In the current study, we discovered a breast cancer-specific set of genes that is highly interesting as a prognostic marker and therapeutic target for several reasons. (1) The expression of this gene set is regulated by Mkl1 and its SAP domain and is independent of SRF. (2) The SAP-dependent, SRF-independent Mkl1signaling is triggered by mechanical strain and may thus be activated in stiff tumors with a high stromal content and high interstitial tissue pressure. (3) This gene set is composed of interesting members some of which represent novel candidates for playing a functional role in cancer and others that have already been implicated in cancer-related functions, as for example tenascin-C, a metastatic niche component important for lung colonization , or Lox as a gene mediating collagen crosslinking responsible for fibrosis-enhanced metastasis . (4) The SAP-dependent Mkl1 target genes are associated with a poor clinical outcome in breast cancer patients, not receiving adjuvant therapy or having a cancer classified as non-aggressive such as LN-negative, ER-positive, Grade 1 or 2 tumors. This makes these genes potential valuable prognostic markers in selecting patients who may benefit from an immediate and/or more aggressive therapy.
Full length Mkl1 (FL-Mkl1) and the two Mkl1 mutants, mutB1-Mkl1 comprising alanine substitutions of four amino acids (underlined) in the B1 domain of Mkl1 (KKAKELKPKVKKLKYHQYIPPDQKQD)  and ∆SAP-Mkl1 with a deletion of the SAP domain , were constructed based on transcript variant 1 (GenBank accession number NM_153049) as previously described . All Mkl1 variants were expressed as C-terminal RFP-tagged fusions. An empty vector expressing RFP alone was previously described .
HC11 mammary epithelial cells, kindly provided by Dr. N. Hynes (Basel, Switzerland), were grown in RPMI-1640 medium supplemented with 10% FCS, 5 μg/ml insulin (Sigma, Buchs, Switzerland) and 10 ng/ml epidermal growth factor (EGF; Invitrogen, Zug, Switzerland).

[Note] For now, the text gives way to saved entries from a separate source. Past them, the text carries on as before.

/-- **`#(𝓞_K ⧸ w₇) = 7`** for the place `w₇ ∋ 7` of an imaginary quadratic field containing `√−7`: `e(w₇ ∣ 7) ≥ 2` (as `7 = −θ²` with
`θ ∈ w₇`), so the fundamental identity `∑ e·f = [K:ℚ] = 2` forces `f(w₇ ∣ 7) = 1` and `N(w₇) = 7`.
[cite: NeukirchANT1999, Ch. I §8 Prop. (8.2)] [cite: Marcus2018, Ch. 3 Thm. 25] -/
theorem natCard_quotient_eq_seven (hK : IsImaginaryQuadratic K) {θ : K} (hθ : θ ^ 2 = -7) {w : HeightOneSpectrum (𝓞 K)}
    (h7 : ((7 : ℕ) : 𝓞 K) ∈ w.asIdeal) : Nat.card (𝓞 K ⧸ w.asIdeal) = 7 := by
  obtain ⟨t, -, ht⟩ := exists_ringOfIntegers_sq_eq_neg_seven hθ
  -- the prime `(7)` of `ℤ` below `w`
  have h7prime : Prime (7 : ℤ) := Int.prime_iff_natAbs_prime.mpr (by norm_num)
  set p7 : Ideal ℤ := Ideal.span {(7 : ℤ)} with hp7def
  haveI hp7max : p7.IsMaximal := PrincipalIdealRing.isMaximal_of_irreducible h7prime.irreducible
  have hp7ne : p7 ≠ ⊥ := by rw [hp7def, Ne, Ideal.span_singleton_eq_bot]; norm_num
  haveI hover : w.asIdeal.LiesOver p7 := by
    refine ⟨(hp7max.eq_of_le (Ideal.IsPrime.ne_top inferInstance) ?_)⟩
    rw [hp7def, Ideal.span_le, Set.singleton_subset_iff]
    change algebraMap ℤ (𝓞 K) 7 ∈ w.asIdeal
    rw [map_ofNat]
    exact_mod_cast h7
  let v7 : HeightOneSpectrum ℤ := ⟨p7, hp7max.isPrime, hp7ne⟩
  haveI : w.asIdeal.LiesOver v7.asIdeal := hover
  -- `e(w ∣ 7) ≥ 2`
  have he2 : 2 ≤ Ideal.ramificationIdx' p7 w.asIdeal := by
    have hval := HeightOneSpectrum.intValuation_liesOver v7 w (7 : ℤ)
    have h7v : v7.intValuation (7 : ℤ) = WithZero.exp (-1 : ℤ) := v7.intValuation_singleton (by norm_num) rfl
    rw [h7v, map_ofNat, ← WithZero.exp_nsmul] at hval
    have htw : t ∈ w.asIdeal := by
      have : t * t ∈ w.asIdeal := by
        rw [ht]
        have h := w.asIdeal.neg_mem h7
        exact_mod_cast h
      exact (w.isPrime.mem_or_mem this).elim id id
    have ht1 : w.intValuation t ≤ WithZero.exp (-((1 : ℕ) : ℤ)) := by
      rw [HeightOneSpectrum.intValuation_le_pow_iff_mem, pow_one]; exact htw
    have h7t : w.intValuation (7 : 𝓞 K) = w.intValuation t * w.intValuation t := by
      rw [← map_mul, ht, Valuation.map_neg]
    have hle : w.intValuation (7 : 𝓞 K) ≤ WithZero.exp (-2 : ℤ) := by
      rw [h7t, show (-2 : ℤ) = -((1 : ℕ) : ℤ) + -((1 : ℕ) : ℤ) by norm_num, WithZero.exp_add]
      exact mul_le_mul' ht1 ht1
    change 2 ≤ Ideal.ramificationIdx' v7.asIdeal w.asIdeal
    rw [← hval, WithZero.exp_le_exp] at hle
    simp only [smul_neg, nsmul_eq_mul, mul_one] at hle
    omega
  -- the fundamental identity `∑ e f = 2`
  haveI : Module.Free ℤ (𝓞 K) := inferInstance
  have hsum := Ideal.sum_ramification_inertia (R := ℤ) (S := 𝓞 K) ℚ K (p := p7) hp7ne
  have hmem : w.asIdeal ∈ IsDedekindDomain.primesOverFinset p7 (𝓞 K) :=
    (IsDedekindDomain.mem_primesOverFinset_iff hp7ne _).mpr ⟨w.isPrime, hover⟩
  have hle : Ideal.ramificationIdx' p7 w.asIdeal * Ideal.inertiaDeg' p7 w.asIdeal ≤ 2 := by
    rw [← hK.1, ← hsum]
    exact Finset.single_le_sum (f := fun P ↦ Ideal.ramificationIdx' p7 P * Ideal.inertiaDeg' p7 P) (fun _ _ ↦ Nat.zero_le _) hmem
  have hf1 : Ideal.inertiaDeg' p7 w.asIdeal ≤ 1 := by
    by_contra h
    have : 2 * 2 ≤ Ideal.ramificationIdx' p7 w.asIdeal * Ideal.inertiaDeg' p7 w.asIdeal := Nat.mul_le_mul he2 (by omega)
    omega
  -- `N(w) = 7 ^ f`
  have hnorm := Ideal.absNorm_eq_pow_inertiaDeg' w.asIdeal (p := 7) (by norm_num)
  have hgt : 1 < Ideal.absNorm w.asIdeal := NumberField.HeightOneSpectrum.one_lt_absNorm w
  have hf : Ideal.inertiaDeg' p7 w.asIdeal = 1 := by
    rcases Nat.le_one_iff_eq_zero_or_eq_one.mp hf1 with h0 | h1
    · rw [hp7def] at h0
      simp only [Nat.cast_ofNat] at hnorm
      rw [h0, pow_zero] at hnorm
      omega
    · exact h1
  simp only [Nat.cast_ofNat] at hnorm
  rw [hp7def] at hf
  rw [← HeightOneSpectrum.residueCard_eq_card_quotient]
  change Ideal.absNorm w.asIdeal = 7
  rw [hnorm, hf, pow_one]

end Seven

/-! ## §2. `β ≡ 4 (mod w₇)`, so `β³ ≡ 1` and `(−β)³ ≡ −1` -/

section Residue

variable {β : 𝓞 K} {w : HeightOneSpectrum (𝓞 K)}

omit [NumberField K] in
/-- `β ≡ 4 (mod w₇)`: `(β − 4)² = −7(β − 2)` when `β(1−β) = 2`. [folklore] -/
theorem sub_four_mem (hβ : β * (1 - β) = 2) (h7 : ((7 : ℕ) : 𝓞 K) ∈ w.asIdeal) : β - 4 ∈ w.asIdeal := by
  have hsq : (β - 4) * (β - 4) = -(7 * (β - 2)) := by linear_combination (-1 : 𝓞 K) * hβ
  have hmem : (β - 4) * (β - 4) ∈ w.asIdeal := by
    rw [hsq]
    exact w.asIdeal.neg_mem (w.asIdeal.mul_mem_right _ (by exact_mod_cast h7))
  exact (w.isPrime.mem_or_mem hmem).elim id id

omit [NumberField K] in
/-- `β³ − 1 ∈ w₇` (`4³ = 64 ≡ 1 (mod 7)`): `(−β)^{(7−1)/2} ≡ −1`, i.e. `−β` is a quadratic non-residue at `w₇`. [folklore] -/
theorem pow_three_sub_one_mem (hβ : β * (1 - β) = 2) (h7 : ((7 : ℕ) : 𝓞 K) ∈ w.asIdeal) : β ^ 3 - 1 ∈ w.asIdeal := by
  have h := sub_four_mem hβ h7
  have e : β ^ 3 - 1 = (β - 4) * (β ^ 2 + 4 * β + 16) + 7 * 9 := by ring
  rw [e]
  exact w.asIdeal.add_mem (w.asIdeal.mul_mem_right _ h) (w.asIdeal.mul_mem_right _ (by exact_mod_cast h7))

omit [NumberField K] in
/-- `4β ∉ w₇` (`β` is a unit at `w₇ ∌ 2`). [folklore] -/
theorem four_mul_notMem (hβ : β * (1 - β) = 2) (h7 : ((7 : ℕ) : 𝓞 K) ∈ w.asIdeal) : 4 * β ∉ w.asIdeal := by
  intro h
  have h2 : ((2 : ℕ) : 𝓞 K) ∉ w.asIdeal := AdditiveAtSeven.natCast_two_notMem_of_seven_mem w h7
  rcases w.isPrime.mem_or_mem h with h4 | hb
  · apply h2
    have : (4 : 𝓞 K) = 2 * 2 := by norm_num
    rw [this] at h4
    have h2' := (w.isPrime.mem_or_mem h4).elim id id
    exact_mod_cast h2'
  · apply h2
    have : (2 : 𝓞 K) ∈ w.asIdeal := by rw [← hβ]; exact w.asIdeal.mul_mem_right _ hb
    exact_mod_cast this

end Residue

/-! ## §3. A Frobenius at `w₇` moves `√−β` -/

section Frobenius
import Literature.MathematicalPhysics.KineticTheory.IllnerPulvirentiCollisionDispersive
import HarnessLib

/-!
# Dispersive single-step estimate for the BBGKY collision operator on `ℝ^d` (CIP 1994 §4.5 (5.2)–(5.7), `σ > 0`)

Topic: MathematicalPhysics / KineticTheory. A brick of the BBGKY side of the convergence half of
the named fact `Literature.MathematicalPhysics.KineticTheory.illner_pulvirenti`
(Cercignani–Illner–Pulvirenti 1994 Thm 4.5.1, Step 3): the companion of
`IllnerPulvirentiCollisionDispersive` (which treats the Boltzmann hierarchy, `ε = 0`) for the
hard-sphere BBGKY collision operator `C_{s,s+1}` at a positive diameter `ε` (GST 2013
(4.3.5)–(4.3.6); CIP (5.2): the added particle sits at `x_i + ε ω`).

At `ε > 0` the travelling Maxwellian is no longer an exact collision invariant of the gain
configuration — the two partners sit at `x_i` and `x_i + εω` — but in the PRE-collisional
parametrisation of the tree's `hsCollisionTerm` (gain kernel `(ω·(v - v_i))₊`) the defect has a
sign (`sum_norm_sq_sub_smul_gainConfig_ge`):
`I_τ(gain) ≥ I_τ(Z_s) + |x_i + εω - τ v|²` whenever `ω·(v - v_i) ≥ 0`, `τ, ε ≥ 0`
(the difference is `2ετ ω·(v - v_i)`). Hence the gain and loss integrands are dominated by the
same majorant as at `ε = 0`, with the dispersion centre `Y = x_i + εω` depending on `ω` — which is
harmless, the velocity bound `integral_norm_add_mul_exp_mul_exp_dispersion_le` being uniform in
`Y` (this uniformity is (5.6) of CIP: `sup_z ∫∫ … dn dξ`):

* `abs_hsCollisionTerm_le_dispersive` — `|C^{i}_{s,s+1,ε} g (Z_s)| ≤ |S^{d-1}| A(τ) b^{-d/2} (b^{-1/2} + |v_i|) K e^{-β₀ I_τ(Z_s)} e^{-b H(Z_s)}`
  for `|g| ≤ K e^{-β₀ I_τ} e^{-b H}`, `0 < b ≤ b_max`, `β₀ > 0`, `τ, ε ≥ 0`;
* `abs_bbgkyOp_le_dispersive` — the BBGKY operator `C_{s,s+1} = (N - s) ε^{d-1} ∑_i C^i` (tree
  normalisation): the same with the prefactor `N ε^{d-1}` — hypothesis `hop` of
  `abs_duhamelChain_le_dispersive_of_le` for the BBGKY hierarchy in `ℝ^d`, with
  `A(τ) = N ε^{d-1} |S^{d-1}| 2^d (2^d G₁ + b_max^{d/2} G_{β₀}) (1 + τ)^{-d}`.

Theorems only. (The transport hypothesis `htr` for the interacting flow is CIP Lemma 4.2.4,
`IsHardSphereTrajectory.sum_norm_sq_sub_smul_le_of_le` of `HardSphereDispersion`, valid along
genuine trajectories, i.e. on the good set of a `HardSphereFlow`.)

## References

* C. Cercignani, R. Illner, M. Pulvirenti, *The Mathematical Theory of Dilute Gases*, Applied
  Mathematical Sciences 106, Springer (1994), §4.5, proof of Thm 4.5.1, Step 3, (5.2)–(5.7),
  pp. 88–90.
* I. Gallagher, L. Saint-Raymond, B. Texier, *From Newton to Boltzmann* (2013), (4.3.5)–(4.3.6).
-/

open MeasureTheory Metric Real Set Filter Topology
open scoped InnerProductSpace ENNReal Nat
open Literature.Analysis.FluidPDE

namespace Literature.MathematicalPhysics.KineticTheory

noncomputable section

variable {d : Type*} [Fintype d] {s : ℕ}

/-! ## The dispersive weight in the collision configurations at `ε ≥ 0` -/

/-- In the loss configuration of `C^{i}_{s,s+1,ε}` on `ℝ^d` the added particle sits at
`x_i + εω` with velocity `v`: `I_τ(loss) = I_τ(Z_s) + |x_i + εω - τv|²`. [cite: CIP1994, §4.5 (5.2)–(5.3)] -/
theorem sum_norm_sq_sub_smul_lossConfig_eps (Zs : Config s d (EuclideanSpace ℝ d)) (i : Fin s)
    (ω v : EuclideanSpace ℝ d) (τ ε : ℝ) :
    ∑ j, ‖(lossConfig (Euclidean.geometry d) ε Zs i ω v j).1 -
        τ • (lossConfig (Euclidean.geometry d) ε Zs i ω v j).2‖ ^ 2 =
      (∑ j, ‖(Zs j).1 - τ • (Zs j).2‖ ^ 2) + ‖(Zs i).1 + ε • ω - τ • v‖ ^ 2 := by
  rw [lossConfig, sum_norm_sq_sub_smul_appendParticle, Euclidean.geometry_translate]

/-- **The sign of the defect of the collision invariance at `ε > 0`** (pre-collisional
parametrisation): on the gain hemisphere `ω·(v - v_i) ≥ 0`, for `τ ≥ 0` and `ε ≥ 0`,
`I_τ(Z_s) + |x_i + εω - τv|² ≤ I_τ(gain)`, the difference being `2ετ ω·(v - v_i) ≥ 0`
(pair invariance at the common point `x_i`, `norm_sq_sub_smul_collide_add`, and
`v* - v = ⟨v_i - v, ω⟩ ω`). [cite: CIP1994, §4.5 (5.3)–(5.4)] -/
theorem sum_norm_sq_sub_smul_gainConfig_ge (Zs : Config s d (EuclideanSpace ℝ d)) (i : Fin s)
    (ω : sphere (0 : EuclideanSpace ℝ d) 1) (v : EuclideanSpace ℝ d) {τ ε : ℝ} (hτ : 0 ≤ τ)
    (hε : 0 ≤ ε) (hgain : 0 ≤ ⟪(ω : EuclideanSpace ℝ d), v - (Zs i).2⟫_ℝ) :
    (∑ j, ‖(Zs j).1 - τ • (Zs j).2‖ ^ 2) + ‖(Zs i).1 + ε • (ω : EuclideanSpace ℝ d) - τ • v‖ ^ 2 ≤
      ∑ j, ‖(gainConfig (Euclidean.geometry d) ε Zs i ω v j).1 -
        τ • (gainConfig (Euclidean.geometry d) ε Zs i ω v j).2‖ ^ 2 := by
  set x : EuclideanSpace ℝ d := (Zs i).1 with hx
  set vi : EuclideanSpace ℝ d := (Zs i).2 with hvi
  set vi' : EuclideanSpace ℝ d := (collide ω (vi, v)).1 with hvi'
  set v' : EuclideanSpace ℝ d := (collide ω (vi, v)).2 with hv'
  -- the configuration
  have hsum : ∑ j, ‖(gainConfig (Euclidean.geometry d) ε Zs i ω v j).1 -
        τ • (gainConfig (Euclidean.geometry d) ε Zs i ω v j).2‖ ^ 2 =
      (∑ j, ‖(Zs j).1 - τ • (Zs j).2‖ ^ 2) - ‖x - τ • vi‖ ^ 2 + ‖x - τ • vi'‖ ^ 2 +
        ‖x + ε • (ω : EuclideanSpace ℝ d) - τ • v'‖ ^ 2 := by
    rw [gainConfig, sum_norm_sq_sub_smul_appendParticle, Euclidean.geometry_translate,
      reflectVel_eq_collide]
    have h := sum_norm_sq_sub_smul_update Zs i ((Zs i).1, (collide ω ((Zs i).2, v)).1) τ
    simp only at h
    simp only [hx, hvi, hvi', hv']
    linarith
  -- pair invariance at the common point `x`
  have hpair : ‖x - τ • vi'‖ ^ 2 + ‖x - τ • v'‖ ^ 2 = ‖x - τ • vi‖ ^ 2 + ‖x - τ • v‖ ^ 2 := by
    have h := norm_sq_sub_smul_collide_add x τ ω (vi, v)
    simpa only [hvi', hv'] using h
  -- the two shifted squares
  have hexp : ∀ w : EuclideanSpace ℝ d, ‖x + ε • (ω : EuclideanSpace ℝ d) - τ • w‖ ^ 2 =
      ‖x - τ • w‖ ^ 2 + 2 * ε * ⟪(ω : EuclideanSpace ℝ d), x - τ • w⟫_ℝ + ε ^ 2 := fun w => by
    have e : x + ε • (ω : EuclideanSpace ℝ d) - τ • w = (x - τ • w) + ε • (ω : EuclideanSpace ℝ d) := by
      abel
    rw [e, norm_add_sq_real, inner_smul_right, norm_smul, mul_pow, Real.norm_eq_abs, sq_abs,
      norm_eq_of_mem_sphere ω, real_inner_comm]
    ring
  -- `⟨ω, v' - v⟩ = ⟨v_i - v, ω⟩ = -⟨ω, v - v_i⟩`
  have hv'v : v' - v = ⟪vi - v, (ω : EuclideanSpace ℝ d)⟫_ℝ • (ω : EuclideanSpace ℝ d) := by
    simp only [hv', collide]
    abel
  have hinner : ⟪(ω : EuclideanSpace ℝ d), x - τ • v'⟫_ℝ - ⟪(ω : EuclideanSpace ℝ d), x - τ • v⟫_ℝ =
      τ * ⟪(ω : EuclideanSpace ℝ d), v - vi⟫_ℝ := by
    rw [← inner_sub_right]
    have e : x - τ • v' - (x - τ • v) = -(τ • (v' - v)) := by
      rw [smul_sub]; abel
    rw [e, inner_neg_right, inner_smul_right, hv'v, inner_smul_right, real_inner_self_sphere,
      mul_one]
    have : ⟪vi - v, (ω : EuclideanSpace ℝ d)⟫_ℝ = -⟪(ω : EuclideanSpace ℝ d), v - vi⟫_ℝ := by
      rw [real_inner_comm, ← inner_neg_right, neg_sub]
    rw [this]
    ring
  rw [hsum, hexp v', hexp v]
  nlinarith [mul_nonneg (mul_nonneg hε hτ) hgain, hpair, hinner]
omit [Module (ZMod N) M] [Module.Free (ZMod N) M] [Module.Finite (ZMod N) M] in
/-- **`N𝔮 ≡ 1 (mod N)` for `𝔮 ∈ frobeniusClassPrimes ρ S τ N`, `τ ∈ Gal(K̄/K(μ_N))`**: the
Frobenius `σ` of the definition fixes `μ_N` (as `σ τ⁻¹` and `τ` do), so `χ_N(σ) = 1`, while
`χ_N(Frob_𝔓) = N𝔮` (tree `modNCyclotomicCharacter_eq_residueCard_of_isArithFrobAt`, `𝔓 ∤ N`).
Sakamoto, JTNB 36 (2024) §2 (`𝔮` unramified in `H_α ⊇ K(μ_{3^α})`, `Fr_𝔮 ~ τ ∈ G_{K(μ_{3^α})}`);
Rubin, PCMI 18 Def. 2.1.3 ("`ℓ ≡ 1 (mod p^m)`"). [folklore] -/
theorem natCast_absNorm_eq_one (S : Set (HeightOneSpectrum (𝓞 K))) {τ : absoluteGaloisGroup K}
    (hτ : τ ∈ rootsOfUnityFixer K N) {q : HeightOneSpectrum (𝓞 K)}
    (hq : q ∈ frobeniusClassPrimes ρ S τ N) :
    ((Ideal.absNorm q.asIdeal : ℕ) : ZMod N) = 1 := by
  obtain ⟨-, hNq, -, σ, ⟨𝔓, h𝔓, hσ⟩, -, hζ⟩ := hq
  haveI := h𝔓.1
  have hσμ : ∀ t : AlgebraicClosure K, t ^ N = 1 → σ • t = t := fun t ht => by
    have h1 := hζ t ht
    have h2 : τ⁻¹ • t = t := (rootsOfUnityFixer K N).inv_mem hτ t ht
    rwa [mul_smul, h2] at h1
  have hN𝔓 : ((N : ℕ) : absIntegers (𝓞 K) K) ∉ 𝔓 := by
    intro h
    apply hNq
    rw [h𝔓.2.over, Ideal.under_def, Ideal.mem_comap, map_natCast]
    exact h
  obtain ⟨ζ, hζN⟩ := HasEnoughRootsOfUnity.exists_primitiveRoot (AlgebraicClosure K) N
  have hχ1 := modNCyclotomicCharacter_eq_of_smul_eq_pow K N hζN σ (c := 1)
    (by rw [pow_one]; exact hσμ ζ hζN.pow_eq_one)
  have hχq := modNCyclotomicCharacter_eq_residueCard_of_isArithFrobAt (K := K) (N := N) h𝔓 hN𝔓 hσ
  rw [hχ1, Nat.cast_one] at hχq
  exact hχq.symm

end SakamotoPrimes

/-! ### §11 `K = ℚ`: the Kolyvagin datum with THE canonical comparison maps at Sakamoto's primes -/

section Rat

open NumberField IsDedekindDomain
open Literature.NumberTheory.GaloisCohomology
open scoped NumberField

variable {M : Type} [AddCommGroup M] [TopologicalSpace M] [DiscreteTopology M]
variable (ρ : DiscreteGaloisModule ℚ M) (N : ℕ) [NeZero N] [Module (ZMod N) M]
  [Module.Free (ZMod N) M] [Module.Finite (ZMod N) M]

/-- `N𝔮` is a prime number for a finite place `𝔮 = (ℓ)` of `ℚ` (`N𝔮 = ℓ = natGenerator 𝔮`, cf. the
tree's `Rat.residueCard_eq_natGenerator` / `UniformABCConjecture.absNorm_asIdeal_eq_natGenerator`,
whose one-line computation is repeated inside the proof to keep this file's imports inside the
topic). [folklore] -/
theorem prime_absNorm_rat (q : HeightOneSpectrum (𝓞 ℚ)) : (Ideal.absNorm q.asIdeal).Prime := by
  have h : Ideal.span {(Rat.HeightOneSpectrum.natGenerator q : ℤ)} =
      q.asIdeal.map (Rat.IsIntegralClosure.intEquiv (𝓞 ℚ) : 𝓞 ℚ →+* ℤ) :=
    Rat.HeightOneSpectrum.span_natGenerator q
  have hN : Ideal.absNorm q.asIdeal = Rat.HeightOneSpectrum.natGenerator q := by
    change q.residueCard = _
    rw [q.residueCard_eq_card_quotient, Nat.card_congr ((Ideal.quotientEquiv _ _
      (Rat.IsIntegralClosure.intEquiv (𝓞 ℚ)) h).trans (Int.quotientSpanNatEquivZMod _)).toEquiv,
      Nat.card_zmod]
  rw [hN]
  exact Rat.HeightOneSpectrum.prime_natGenerator q

omit [Module (ZMod N) M] [Module.Free (ZMod N) M] [Module.Finite (ZMod N) M] in
/-- Over `ℚ`: `N𝔮 = ℓ` is prime, so a generator `η` of `(ℤ/ℓ)ˣ` has order `ℓ − 1`, and
`ℓ ≡ 1 (mod N)` (`natCast_absNorm_eq_one`) gives **`N ∣ ord η`** at every
`𝔮 ∈ frobeniusClassPrimes ρ S τ N`. [folklore] -/
theorem dvd_orderOf_of_mem_frobeniusClassPrimes (S : Set (HeightOneSpectrum (𝓞 ℚ)))
    {τ : absoluteGaloisGroup ℚ} (hτ : τ ∈ rootsOfUnityFixer ℚ N) {q : HeightOneSpectrum (𝓞 ℚ)}
    (hq : q ∈ frobeniusClassPrimes ρ S τ N) (η : (ZMod (Ideal.absNorm q.asIdeal))ˣ)
    (hη : Subgroup.zpowers η = ⊤) : N ∣ orderOf η := by
  classical
  have hprime : (Ideal.absNorm q.asIdeal).Prime := prime_absNorm_rat q
  haveI : Fact (Ideal.absNorm q.asIdeal).Prime := ⟨hprime⟩
  have hord : orderOf η = Ideal.absNorm q.asIdeal - 1 := by
    rw [orderOf_eq_card_of_forall_mem_zpowers (fun x => by rw [hη]; exact Subgroup.mem_top x),
      Nat.card_eq_fintype_card, ZMod.card_units_eq_totient, Nat.totient_prime hprime]
  have h1 := natCast_absNorm_eq_one ρ N S hτ hq
  have h2 : (((Ideal.absNorm q.asIdeal - 1 : ℕ) : ℕ) : ZMod N) = 0 := by
    rw [Nat.cast_sub hprime.one_le, h1, Nat.cast_one, sub_self]
  rw [hord]
  exact (ZMod.natCast_eq_zero_iff _ _).mp h2

/-- **Over `ℚ`, the Kolyvagin datum with Sakamoto's primes, given transverse conditions and THE
canonical finite–singular comparison maps EXISTS** — the binders `(D) (hP) (hT) (hD)` of
`GaloisImage.kolyvaginSystems_freeRankOne_propagatedSelmerStructure` (n1011-p13, p255331) /
`…_weil` (n1011-p18, p257091) replaced by the primitive roots `η` alone: for a discrete
`Γ_ℚ`-module `T` free of finite rank over `ℤ/N`, `τ ∈ Gal(ℚ̄/ℚ(μ_N))` with `T/(τ − 1)T ≅ ℤ/N`
(Sakamoto's (H.2)), any `S`, any `𝒯`, and primitive roots `η_ℓ` mod `ℓ` at the primes of
`𝒫 = frobeniusClassPrimes ρ S τ N`, there is `D` with `D.primes = 𝒫`, `D.transverse = 𝒯`,
`D.HasCanonicalComparison N η`. (At `ℓ ∈ 𝒫`: `T` unramified by definition of `𝒫`;
`N ∣ ℓ − 1 = ord η_ℓ` by `dvd_orderOf_of_mem_frobeniusClassPrimes`; `P(1) = 0` by
`eval_one_comparisonP_toLocal_eq_zero`; then `exists_kolyvaginDatum_hasCanonicalComparison`.)
Rubin, PCMI 18 (2011) Def. 1.9.6, Def. 2.1.3; Kim, AJM 148 §2.2.2; Sakamoto, JTNB 36 (2024) §2, §4.
[folklore] -/
theorem exists_kolyvaginDatum_hasCanonicalComparison_frobeniusClassPrimes
    (S : Set (HeightOneSpectrum (𝓞 ℚ))) {τ : absoluteGaloisGroup ℚ}
    (hτ : τ ∈ rootsOfUnityFixer ℚ N) (hcoker : Nonempty (cokerSubOne ρ τ ≃+ ZMod N))
    (T : SelmerStructure ρ) (η : (q : HeightOneSpectrum (𝓞 ℚ)) → (ZMod (Ideal.absNorm q.asIdeal))ˣ)
    (hη : ∀ q ∈ frobeniusClassPrimes ρ S τ N, Subgroup.zpowers (η q) = ⊤) :
    ∃ D : KolyvaginDatum ρ, D.primes = frobeniusClassPrimes ρ S τ N ∧ D.transverse = T ∧
      D.HasCanonicalComparison N η :=
  exists_kolyvaginDatum_hasCanonicalComparison ρ N _ T η hη
    (fun q hq => dvd_orderOf_of_mem_frobeniusClassPrimes ρ N S hτ hq (η q) (hη q hq))
    (fun _ hq => hq.2.2.1) (fun _ hq φ hφ => eval_one_comparisonP_toLocal_eq_zero ρ N S τ hcoker hq φ hφ)

/-- **Primitive roots included**: over `ℚ` the choice `η` exists as well (`(ℤ/ℓ)ˣ` is cyclic), so
for Sakamoto's primes there are `η` AND `D` with `D.HasCanonicalComparison N η` outright — Kim's
"choice of the primitive roots in the definition of Kurihara numbers" (§2.2.2) made once and for
all by `Classical.choice`. [folklore] -/
theorem exists_eta_kolyvaginDatum_hasCanonicalComparison_frobeniusClassPrimes
    (S : Set (HeightOneSpectrum (𝓞 ℚ))) {τ : absoluteGaloisGroup ℚ}
    (hτ : τ ∈ rootsOfUnityFixer ℚ N) (hcoker : Nonempty (cokerSubOne ρ τ ≃+ ZMod N))
    (T : SelmerStructure ρ) :
    ∃ (η : (q : HeightOneSpectrum (𝓞 ℚ)) → (ZMod (Ideal.absNorm q.asIdeal))ˣ) (D : KolyvaginDatum ρ),
      D.primes = frobeniusClassPrimes ρ S τ N ∧ D.transverse = T ∧ D.HasCanonicalComparison N η := by
  have hgen : ∀ q : HeightOneSpectrum (𝓞 ℚ), ∃ η : (ZMod (Ideal.absNorm q.asIdeal))ˣ,
      Subgroup.zpowers η = ⊤ := fun q => by
    haveI : Fact (Ideal.absNorm q.asIdeal).Prime := ⟨prime_absNorm_rat q⟩
    obtain ⟨g, hg⟩ := IsCyclic.exists_generator (α := (ZMod (Ideal.absNorm q.asIdeal))ˣ)
    exact ⟨g, (Subgroup.eq_top_iff' _).mpr hg⟩
  choose η hη using hgen
  exact ⟨η, exists_kolyvaginDatum_hasCanonicalComparison_frobeniusClassPrimes ρ N S hτ hcoker T η
    fun q _ => hη q⟩

end Rat

end FSComp

end Summit.BirchSwinnertonDyer.Rank1Residual.GaloisImage

end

In most of the experiments, the HC11 cells were starved in 0.03% FCS/RPMI without EGF. To obtain HC11 cells stably expressing FL-Mkl1-RFP (HC11-FL), mutB1-Mkl1-RFP (HC11-mutB1), ∆SAP-Mkl1-RFP (HC11-∆SAP) or RFP alone (HC11-empty vector), cells were transfected using FuGENE® 6 (Roche, Basel, Switzerland) and selected with Geneticin (1 mg/ml; Roche) for 14 days before fluorescence-activated cell sorting (FACS) of RFP-positive cells on a Vantage SE (Becton Dickinson, Basel, Switzerland). Cell viability of the four HC11 cell strains was assessed by the CellTiter-Blue viability assay (Promega, Duebendorf, Switzerland).
Cell proliferation assay
Proliferation rates of the HC11 cell strains were determined using BrdU incorporation assay (Roche). After 24 h of starvation, cells were plated in triplicate on Black 96-well microtiter plates (PerkinElmer, Schwerzenbach, Switzerland) at 5 × 103 cells/well in 3% FCS/RPMI and allowed to proliferate for 0, 24, 48, 72 and 96 h before labeling with BrdU for 2 h. BrdU incorporation into newly synthesized DNA was determined according to the manufacturer’s protocol using a Luminometer Mithras LB940 (Berthold Technologies, Regensdorf, Switzerland). Experimental values were normalized to the values of HC11-∆SAP cells at the time point 0. Data represent means ± SD from three independent experiments.
Cell migration assay
Cell migration was assayed using transwell polycarbonate membrane inserts (6.5 mm; Corning, Amsterdam, The Netherlands) with 8 μm pores as described . After 24 h of starvation, 5 × 104 cells were plated in the top insert chamber with 100 μl serum-free RPMI. The lower chamber was filled with 600 μl 10% FCS/RPMI. Cells were allowed to migrate across the filter for 22 h at 37°C before fixation and crystal violet-staining. Images of duplicate inserts were acquired on a Nikon Eclipse E600 using 10× magnification and a color CCD camera. Migration was quantified by measuring the area covered by migrated cells using the Fiji distribution of ImageJ . Data represent means ± SD from three independent experiments.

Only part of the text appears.